**Work order**
Range to output from the entries below: the line containing "(2 * (y 1 - c 1))" through the line containing "2 * (y 0 - c 0) ∧". Set it down exactly, ends included, nothing else.

··· Data supplied ···

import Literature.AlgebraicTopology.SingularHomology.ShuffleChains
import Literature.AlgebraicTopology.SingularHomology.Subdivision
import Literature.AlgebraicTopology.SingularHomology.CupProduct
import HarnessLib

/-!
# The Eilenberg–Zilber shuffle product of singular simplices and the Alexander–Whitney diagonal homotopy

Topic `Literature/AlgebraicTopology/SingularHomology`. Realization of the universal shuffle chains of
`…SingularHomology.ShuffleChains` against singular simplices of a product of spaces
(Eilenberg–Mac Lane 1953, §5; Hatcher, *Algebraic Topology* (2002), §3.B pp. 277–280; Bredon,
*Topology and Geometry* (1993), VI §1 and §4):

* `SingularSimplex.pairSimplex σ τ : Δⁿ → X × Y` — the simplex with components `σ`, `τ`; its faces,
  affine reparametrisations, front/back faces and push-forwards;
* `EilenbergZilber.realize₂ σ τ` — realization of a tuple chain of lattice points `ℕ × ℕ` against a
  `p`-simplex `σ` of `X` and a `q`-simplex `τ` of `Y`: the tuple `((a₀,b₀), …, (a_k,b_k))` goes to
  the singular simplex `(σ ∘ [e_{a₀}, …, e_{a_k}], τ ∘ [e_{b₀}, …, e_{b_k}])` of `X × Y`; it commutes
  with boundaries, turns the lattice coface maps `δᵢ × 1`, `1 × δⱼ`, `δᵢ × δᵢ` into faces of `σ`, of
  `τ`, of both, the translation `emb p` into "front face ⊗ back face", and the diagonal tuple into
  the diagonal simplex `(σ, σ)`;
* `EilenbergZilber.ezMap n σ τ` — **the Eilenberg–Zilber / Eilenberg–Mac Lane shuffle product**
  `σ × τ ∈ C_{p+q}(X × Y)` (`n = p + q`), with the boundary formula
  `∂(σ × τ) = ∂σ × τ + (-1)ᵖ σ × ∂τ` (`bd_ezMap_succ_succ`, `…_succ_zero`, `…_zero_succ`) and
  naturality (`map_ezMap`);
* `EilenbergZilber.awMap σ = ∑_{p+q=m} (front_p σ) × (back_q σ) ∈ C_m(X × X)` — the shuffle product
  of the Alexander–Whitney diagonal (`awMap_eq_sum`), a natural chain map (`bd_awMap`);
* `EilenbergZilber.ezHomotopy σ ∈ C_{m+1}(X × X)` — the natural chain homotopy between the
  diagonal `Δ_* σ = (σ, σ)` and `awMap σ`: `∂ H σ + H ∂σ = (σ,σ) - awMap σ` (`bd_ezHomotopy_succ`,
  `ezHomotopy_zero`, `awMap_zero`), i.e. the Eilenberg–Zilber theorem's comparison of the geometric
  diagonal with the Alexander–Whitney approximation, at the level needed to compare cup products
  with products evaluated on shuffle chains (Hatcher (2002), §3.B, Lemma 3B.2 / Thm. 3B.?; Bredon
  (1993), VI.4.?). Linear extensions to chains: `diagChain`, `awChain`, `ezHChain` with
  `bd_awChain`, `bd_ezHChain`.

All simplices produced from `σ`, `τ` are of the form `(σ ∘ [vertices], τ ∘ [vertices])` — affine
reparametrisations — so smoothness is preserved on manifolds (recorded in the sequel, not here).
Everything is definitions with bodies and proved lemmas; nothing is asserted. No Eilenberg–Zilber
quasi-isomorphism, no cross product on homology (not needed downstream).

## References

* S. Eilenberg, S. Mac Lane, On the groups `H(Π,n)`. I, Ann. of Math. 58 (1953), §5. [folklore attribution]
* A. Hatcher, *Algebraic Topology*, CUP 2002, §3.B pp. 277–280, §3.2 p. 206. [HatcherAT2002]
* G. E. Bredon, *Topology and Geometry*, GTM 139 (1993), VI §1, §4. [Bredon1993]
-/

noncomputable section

···
··· Data supplied ···

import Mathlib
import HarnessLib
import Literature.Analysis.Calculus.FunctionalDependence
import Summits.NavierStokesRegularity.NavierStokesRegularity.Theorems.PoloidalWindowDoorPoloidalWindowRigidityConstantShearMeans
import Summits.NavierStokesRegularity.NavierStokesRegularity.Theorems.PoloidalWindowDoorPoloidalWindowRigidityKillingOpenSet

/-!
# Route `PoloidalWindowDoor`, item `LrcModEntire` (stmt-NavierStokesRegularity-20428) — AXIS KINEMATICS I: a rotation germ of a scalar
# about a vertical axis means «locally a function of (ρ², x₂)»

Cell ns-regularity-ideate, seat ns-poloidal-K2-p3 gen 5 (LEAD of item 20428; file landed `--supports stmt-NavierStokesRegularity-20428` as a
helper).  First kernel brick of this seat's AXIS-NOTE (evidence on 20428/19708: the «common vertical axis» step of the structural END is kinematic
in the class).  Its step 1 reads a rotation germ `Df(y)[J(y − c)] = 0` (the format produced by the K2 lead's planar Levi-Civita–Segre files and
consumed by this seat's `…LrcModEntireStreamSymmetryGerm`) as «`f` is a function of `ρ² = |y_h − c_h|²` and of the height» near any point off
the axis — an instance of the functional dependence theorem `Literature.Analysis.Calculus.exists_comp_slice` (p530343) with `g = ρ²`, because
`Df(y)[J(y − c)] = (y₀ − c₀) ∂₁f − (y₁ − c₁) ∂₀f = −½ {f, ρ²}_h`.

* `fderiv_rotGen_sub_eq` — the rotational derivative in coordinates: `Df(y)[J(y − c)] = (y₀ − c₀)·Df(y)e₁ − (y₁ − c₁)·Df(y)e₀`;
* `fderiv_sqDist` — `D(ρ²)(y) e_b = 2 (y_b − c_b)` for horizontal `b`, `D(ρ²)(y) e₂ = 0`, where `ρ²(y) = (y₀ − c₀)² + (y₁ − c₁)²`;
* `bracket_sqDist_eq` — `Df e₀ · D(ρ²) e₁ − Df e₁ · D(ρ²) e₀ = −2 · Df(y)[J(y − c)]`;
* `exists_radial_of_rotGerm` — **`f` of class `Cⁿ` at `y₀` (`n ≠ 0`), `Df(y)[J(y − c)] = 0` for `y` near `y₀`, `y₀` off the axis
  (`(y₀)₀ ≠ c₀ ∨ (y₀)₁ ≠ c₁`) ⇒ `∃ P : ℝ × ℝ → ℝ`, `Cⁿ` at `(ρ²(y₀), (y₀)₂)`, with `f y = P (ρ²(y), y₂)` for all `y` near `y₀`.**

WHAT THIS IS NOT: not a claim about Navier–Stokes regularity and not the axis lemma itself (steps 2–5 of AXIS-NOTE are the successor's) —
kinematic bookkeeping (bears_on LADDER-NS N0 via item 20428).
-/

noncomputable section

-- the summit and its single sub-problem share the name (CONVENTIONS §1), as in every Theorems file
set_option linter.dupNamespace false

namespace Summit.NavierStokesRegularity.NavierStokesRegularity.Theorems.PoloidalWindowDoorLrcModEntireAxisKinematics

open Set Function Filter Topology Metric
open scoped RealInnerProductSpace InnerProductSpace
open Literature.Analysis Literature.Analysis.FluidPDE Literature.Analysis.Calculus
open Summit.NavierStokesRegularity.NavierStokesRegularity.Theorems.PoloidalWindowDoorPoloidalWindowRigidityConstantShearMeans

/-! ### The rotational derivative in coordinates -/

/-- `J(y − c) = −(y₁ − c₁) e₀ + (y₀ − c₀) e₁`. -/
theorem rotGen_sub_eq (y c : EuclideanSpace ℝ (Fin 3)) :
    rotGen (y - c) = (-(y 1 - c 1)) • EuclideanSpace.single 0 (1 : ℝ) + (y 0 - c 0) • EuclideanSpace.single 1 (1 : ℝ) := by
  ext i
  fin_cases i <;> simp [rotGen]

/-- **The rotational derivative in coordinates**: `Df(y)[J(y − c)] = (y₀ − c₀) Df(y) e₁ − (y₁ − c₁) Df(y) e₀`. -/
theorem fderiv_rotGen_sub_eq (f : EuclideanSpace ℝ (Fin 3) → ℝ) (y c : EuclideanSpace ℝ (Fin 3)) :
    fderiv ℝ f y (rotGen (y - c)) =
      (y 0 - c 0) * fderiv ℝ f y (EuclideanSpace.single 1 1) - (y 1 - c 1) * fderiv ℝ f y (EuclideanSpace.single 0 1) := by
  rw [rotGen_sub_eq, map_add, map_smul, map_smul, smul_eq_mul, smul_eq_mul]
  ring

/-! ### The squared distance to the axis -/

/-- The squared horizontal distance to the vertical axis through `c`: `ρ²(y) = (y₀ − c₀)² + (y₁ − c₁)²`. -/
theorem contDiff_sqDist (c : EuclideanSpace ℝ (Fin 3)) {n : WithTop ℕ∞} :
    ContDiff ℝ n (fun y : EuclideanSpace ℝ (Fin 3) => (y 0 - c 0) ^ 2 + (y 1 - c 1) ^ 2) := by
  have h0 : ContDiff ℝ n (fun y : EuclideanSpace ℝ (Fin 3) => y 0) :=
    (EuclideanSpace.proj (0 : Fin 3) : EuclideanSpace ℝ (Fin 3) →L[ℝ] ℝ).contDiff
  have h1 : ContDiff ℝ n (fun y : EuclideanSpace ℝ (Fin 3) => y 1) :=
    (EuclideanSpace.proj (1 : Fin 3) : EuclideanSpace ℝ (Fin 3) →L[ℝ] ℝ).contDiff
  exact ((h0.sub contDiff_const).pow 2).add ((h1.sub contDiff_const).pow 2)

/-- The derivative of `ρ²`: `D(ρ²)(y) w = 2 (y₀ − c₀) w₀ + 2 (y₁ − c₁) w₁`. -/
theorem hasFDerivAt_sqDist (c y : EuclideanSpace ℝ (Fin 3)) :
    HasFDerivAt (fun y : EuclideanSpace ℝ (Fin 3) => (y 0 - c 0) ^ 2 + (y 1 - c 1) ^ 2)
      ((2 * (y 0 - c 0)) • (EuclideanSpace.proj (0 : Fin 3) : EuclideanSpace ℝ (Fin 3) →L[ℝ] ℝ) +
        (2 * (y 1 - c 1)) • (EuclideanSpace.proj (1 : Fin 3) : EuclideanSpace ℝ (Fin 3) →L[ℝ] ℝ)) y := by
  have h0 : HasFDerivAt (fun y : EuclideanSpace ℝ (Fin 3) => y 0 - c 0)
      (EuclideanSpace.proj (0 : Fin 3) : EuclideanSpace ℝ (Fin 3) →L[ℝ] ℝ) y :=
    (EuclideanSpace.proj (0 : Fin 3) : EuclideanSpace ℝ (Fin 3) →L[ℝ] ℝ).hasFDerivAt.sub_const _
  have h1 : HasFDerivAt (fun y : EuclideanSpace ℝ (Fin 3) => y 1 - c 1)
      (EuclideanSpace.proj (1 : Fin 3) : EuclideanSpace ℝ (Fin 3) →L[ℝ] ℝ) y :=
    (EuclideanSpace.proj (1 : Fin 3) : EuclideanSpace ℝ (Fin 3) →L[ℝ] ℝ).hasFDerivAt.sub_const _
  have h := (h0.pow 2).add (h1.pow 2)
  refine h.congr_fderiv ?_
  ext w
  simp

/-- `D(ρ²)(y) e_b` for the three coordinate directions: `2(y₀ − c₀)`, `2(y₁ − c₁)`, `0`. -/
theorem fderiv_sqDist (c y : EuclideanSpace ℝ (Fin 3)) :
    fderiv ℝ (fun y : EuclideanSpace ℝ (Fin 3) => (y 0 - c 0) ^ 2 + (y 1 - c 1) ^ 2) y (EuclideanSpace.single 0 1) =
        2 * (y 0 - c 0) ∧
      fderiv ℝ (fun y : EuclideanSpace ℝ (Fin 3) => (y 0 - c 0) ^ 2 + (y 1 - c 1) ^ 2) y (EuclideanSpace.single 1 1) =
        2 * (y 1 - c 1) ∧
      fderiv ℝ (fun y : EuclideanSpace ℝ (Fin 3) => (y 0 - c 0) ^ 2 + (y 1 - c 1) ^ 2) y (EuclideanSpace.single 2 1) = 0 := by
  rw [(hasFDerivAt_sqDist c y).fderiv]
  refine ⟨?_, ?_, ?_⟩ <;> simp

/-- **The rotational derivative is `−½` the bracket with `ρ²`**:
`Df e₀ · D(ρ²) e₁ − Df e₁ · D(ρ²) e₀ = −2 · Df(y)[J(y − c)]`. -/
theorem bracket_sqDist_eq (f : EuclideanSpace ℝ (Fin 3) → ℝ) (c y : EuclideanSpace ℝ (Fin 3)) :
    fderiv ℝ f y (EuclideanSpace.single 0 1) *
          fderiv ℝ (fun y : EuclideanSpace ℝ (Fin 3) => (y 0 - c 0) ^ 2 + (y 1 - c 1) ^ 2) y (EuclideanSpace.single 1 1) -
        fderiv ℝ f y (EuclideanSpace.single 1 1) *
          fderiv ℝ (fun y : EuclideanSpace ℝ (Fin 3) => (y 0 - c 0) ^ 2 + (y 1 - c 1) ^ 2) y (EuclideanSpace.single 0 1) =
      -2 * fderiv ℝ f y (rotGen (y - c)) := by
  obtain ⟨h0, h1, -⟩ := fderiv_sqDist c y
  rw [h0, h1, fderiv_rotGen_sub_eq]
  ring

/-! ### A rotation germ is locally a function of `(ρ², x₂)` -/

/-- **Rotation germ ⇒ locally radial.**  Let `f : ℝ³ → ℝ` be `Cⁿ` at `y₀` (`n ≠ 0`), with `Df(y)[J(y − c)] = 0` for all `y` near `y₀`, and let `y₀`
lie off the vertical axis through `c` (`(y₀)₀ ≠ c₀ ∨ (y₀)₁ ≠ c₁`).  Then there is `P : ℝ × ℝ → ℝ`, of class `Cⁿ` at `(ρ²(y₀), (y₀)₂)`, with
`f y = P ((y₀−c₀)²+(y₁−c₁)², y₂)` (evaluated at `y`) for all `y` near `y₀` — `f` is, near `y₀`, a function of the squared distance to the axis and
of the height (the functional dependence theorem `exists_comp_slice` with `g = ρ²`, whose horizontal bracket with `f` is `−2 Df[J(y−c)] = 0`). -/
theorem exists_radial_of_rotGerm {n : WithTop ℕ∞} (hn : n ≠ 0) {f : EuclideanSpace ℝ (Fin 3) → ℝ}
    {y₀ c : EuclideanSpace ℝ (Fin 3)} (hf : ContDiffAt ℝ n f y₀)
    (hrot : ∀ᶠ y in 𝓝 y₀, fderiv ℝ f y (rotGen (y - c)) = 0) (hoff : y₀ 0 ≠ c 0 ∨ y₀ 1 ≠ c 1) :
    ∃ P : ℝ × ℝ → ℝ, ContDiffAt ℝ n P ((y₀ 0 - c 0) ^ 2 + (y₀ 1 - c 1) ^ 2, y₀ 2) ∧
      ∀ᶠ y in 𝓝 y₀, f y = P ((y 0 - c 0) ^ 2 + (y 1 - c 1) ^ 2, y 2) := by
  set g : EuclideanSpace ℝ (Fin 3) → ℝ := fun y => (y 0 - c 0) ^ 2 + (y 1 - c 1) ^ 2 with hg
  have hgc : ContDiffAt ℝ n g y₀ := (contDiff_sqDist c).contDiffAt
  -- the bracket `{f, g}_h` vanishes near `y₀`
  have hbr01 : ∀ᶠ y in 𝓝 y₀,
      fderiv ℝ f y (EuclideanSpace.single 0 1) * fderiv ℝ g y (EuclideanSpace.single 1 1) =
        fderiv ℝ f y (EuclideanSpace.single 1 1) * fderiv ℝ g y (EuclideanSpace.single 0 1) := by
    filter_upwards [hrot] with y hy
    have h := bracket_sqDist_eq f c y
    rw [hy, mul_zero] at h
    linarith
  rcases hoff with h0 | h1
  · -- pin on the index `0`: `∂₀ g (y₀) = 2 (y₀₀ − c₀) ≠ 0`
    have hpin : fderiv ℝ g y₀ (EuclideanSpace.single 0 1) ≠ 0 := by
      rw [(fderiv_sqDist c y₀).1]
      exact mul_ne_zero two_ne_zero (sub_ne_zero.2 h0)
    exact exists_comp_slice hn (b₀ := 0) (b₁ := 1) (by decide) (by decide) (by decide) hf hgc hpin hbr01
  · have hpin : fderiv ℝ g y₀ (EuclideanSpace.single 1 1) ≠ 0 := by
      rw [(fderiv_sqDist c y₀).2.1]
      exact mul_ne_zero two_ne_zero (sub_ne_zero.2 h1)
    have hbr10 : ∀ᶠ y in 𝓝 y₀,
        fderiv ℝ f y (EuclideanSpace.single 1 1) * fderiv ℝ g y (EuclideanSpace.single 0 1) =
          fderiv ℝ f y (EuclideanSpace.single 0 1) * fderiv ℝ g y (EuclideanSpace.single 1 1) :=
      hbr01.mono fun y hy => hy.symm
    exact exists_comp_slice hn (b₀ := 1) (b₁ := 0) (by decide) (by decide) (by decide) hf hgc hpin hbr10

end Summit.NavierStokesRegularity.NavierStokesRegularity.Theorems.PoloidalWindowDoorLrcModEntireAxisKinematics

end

···
··· Data supplied ···

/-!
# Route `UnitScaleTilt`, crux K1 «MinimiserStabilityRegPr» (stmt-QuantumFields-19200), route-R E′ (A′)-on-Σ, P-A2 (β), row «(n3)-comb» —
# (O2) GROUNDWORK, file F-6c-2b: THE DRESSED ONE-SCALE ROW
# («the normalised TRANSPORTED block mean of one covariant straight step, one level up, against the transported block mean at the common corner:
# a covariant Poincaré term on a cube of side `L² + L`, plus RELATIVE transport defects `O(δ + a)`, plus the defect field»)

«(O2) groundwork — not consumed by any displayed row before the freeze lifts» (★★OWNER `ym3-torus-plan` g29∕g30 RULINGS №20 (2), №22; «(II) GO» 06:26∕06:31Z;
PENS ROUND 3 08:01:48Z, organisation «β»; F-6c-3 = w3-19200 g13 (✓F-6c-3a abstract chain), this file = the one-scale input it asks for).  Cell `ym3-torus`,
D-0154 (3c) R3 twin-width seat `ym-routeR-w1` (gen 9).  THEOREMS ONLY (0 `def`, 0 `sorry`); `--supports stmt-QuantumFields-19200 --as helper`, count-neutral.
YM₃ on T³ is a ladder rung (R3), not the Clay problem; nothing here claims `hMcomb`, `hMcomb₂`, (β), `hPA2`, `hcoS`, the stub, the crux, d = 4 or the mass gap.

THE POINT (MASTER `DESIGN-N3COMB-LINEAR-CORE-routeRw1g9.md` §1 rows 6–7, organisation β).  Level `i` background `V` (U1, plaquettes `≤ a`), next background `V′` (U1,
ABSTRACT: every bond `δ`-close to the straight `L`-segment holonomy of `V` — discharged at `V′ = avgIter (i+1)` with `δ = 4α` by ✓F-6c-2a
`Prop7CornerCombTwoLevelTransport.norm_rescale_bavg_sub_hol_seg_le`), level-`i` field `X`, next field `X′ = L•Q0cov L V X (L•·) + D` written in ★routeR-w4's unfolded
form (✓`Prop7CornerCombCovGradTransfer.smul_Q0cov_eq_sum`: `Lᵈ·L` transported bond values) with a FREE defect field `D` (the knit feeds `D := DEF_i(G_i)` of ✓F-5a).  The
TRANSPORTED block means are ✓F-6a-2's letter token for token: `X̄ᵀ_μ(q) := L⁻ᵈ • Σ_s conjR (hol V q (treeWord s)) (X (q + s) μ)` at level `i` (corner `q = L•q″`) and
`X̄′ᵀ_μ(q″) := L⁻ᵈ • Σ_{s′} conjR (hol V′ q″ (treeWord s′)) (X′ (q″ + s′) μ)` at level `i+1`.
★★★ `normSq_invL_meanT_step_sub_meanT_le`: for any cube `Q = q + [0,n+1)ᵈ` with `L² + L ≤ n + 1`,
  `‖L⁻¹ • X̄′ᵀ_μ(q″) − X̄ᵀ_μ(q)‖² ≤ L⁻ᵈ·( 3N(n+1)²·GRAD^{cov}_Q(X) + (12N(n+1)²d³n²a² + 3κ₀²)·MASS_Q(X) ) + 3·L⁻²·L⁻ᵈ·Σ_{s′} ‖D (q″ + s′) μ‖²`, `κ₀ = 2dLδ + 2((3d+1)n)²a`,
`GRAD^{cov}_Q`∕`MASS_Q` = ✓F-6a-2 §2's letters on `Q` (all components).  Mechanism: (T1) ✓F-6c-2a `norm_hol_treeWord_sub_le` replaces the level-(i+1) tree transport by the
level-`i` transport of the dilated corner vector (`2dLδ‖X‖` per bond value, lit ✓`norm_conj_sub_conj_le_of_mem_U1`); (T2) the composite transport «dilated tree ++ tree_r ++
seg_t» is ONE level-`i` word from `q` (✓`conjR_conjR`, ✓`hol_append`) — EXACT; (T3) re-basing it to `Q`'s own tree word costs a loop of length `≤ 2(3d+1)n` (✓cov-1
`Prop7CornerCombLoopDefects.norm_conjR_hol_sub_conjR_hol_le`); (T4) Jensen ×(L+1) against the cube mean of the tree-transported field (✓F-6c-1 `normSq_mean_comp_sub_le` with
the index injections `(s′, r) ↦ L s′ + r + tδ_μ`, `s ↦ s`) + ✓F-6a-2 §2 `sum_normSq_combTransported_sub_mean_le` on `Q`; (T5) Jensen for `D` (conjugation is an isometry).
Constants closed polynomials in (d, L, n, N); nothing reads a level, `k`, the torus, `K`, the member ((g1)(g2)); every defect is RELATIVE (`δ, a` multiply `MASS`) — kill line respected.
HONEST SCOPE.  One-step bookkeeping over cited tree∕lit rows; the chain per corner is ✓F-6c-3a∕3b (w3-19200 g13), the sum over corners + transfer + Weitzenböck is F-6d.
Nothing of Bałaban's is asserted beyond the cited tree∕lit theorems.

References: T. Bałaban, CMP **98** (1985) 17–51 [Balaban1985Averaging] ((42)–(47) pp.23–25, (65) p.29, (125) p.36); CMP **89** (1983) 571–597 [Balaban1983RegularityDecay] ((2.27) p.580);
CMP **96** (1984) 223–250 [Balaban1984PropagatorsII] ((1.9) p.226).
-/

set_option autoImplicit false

···

**Solution to this exercise**
        (2 * (y 1 - c 1)) • (EuclideanSpace.proj (1 : Fin 3) : EuclideanSpace ℝ (Fin 3) →L[ℝ] ℝ)) y := by
  have h0 : HasFDerivAt (fun y : EuclideanSpace ℝ (Fin 3) => y 0 - c 0)
      (EuclideanSpace.proj (0 : Fin 3) : EuclideanSpace ℝ (Fin 3) →L[ℝ] ℝ) y :=
    (EuclideanSpace.proj (0 : Fin 3) : EuclideanSpace ℝ (Fin 3) →L[ℝ] ℝ).hasFDerivAt.sub_const _
  have h1 : HasFDerivAt (fun y : EuclideanSpace ℝ (Fin 3) => y 1 - c 1)
      (EuclideanSpace.proj (1 : Fin 3) : EuclideanSpace ℝ (Fin 3) →L[ℝ] ℝ) y :=
    (EuclideanSpace.proj (1 : Fin 3) : EuclideanSpace ℝ (Fin 3) →L[ℝ] ℝ).hasFDerivAt.sub_const _
  have h := (h0.pow 2).add (h1.pow 2)
  refine h.congr_fderiv ?_
  ext w
  simp

/-- `D(ρ²)(y) e_b` for the three coordinate directions: `2(y₀ − c₀)`, `2(y₁ − c₁)`, `0`. -/
theorem fderiv_sqDist (c y : EuclideanSpace ℝ (Fin 3)) :
    fderiv ℝ (fun y : EuclideanSpace ℝ (Fin 3) => (y 0 - c 0) ^ 2 + (y 1 - c 1) ^ 2) y (EuclideanSpace.single 0 1) =
        2 * (y 0 - c 0) ∧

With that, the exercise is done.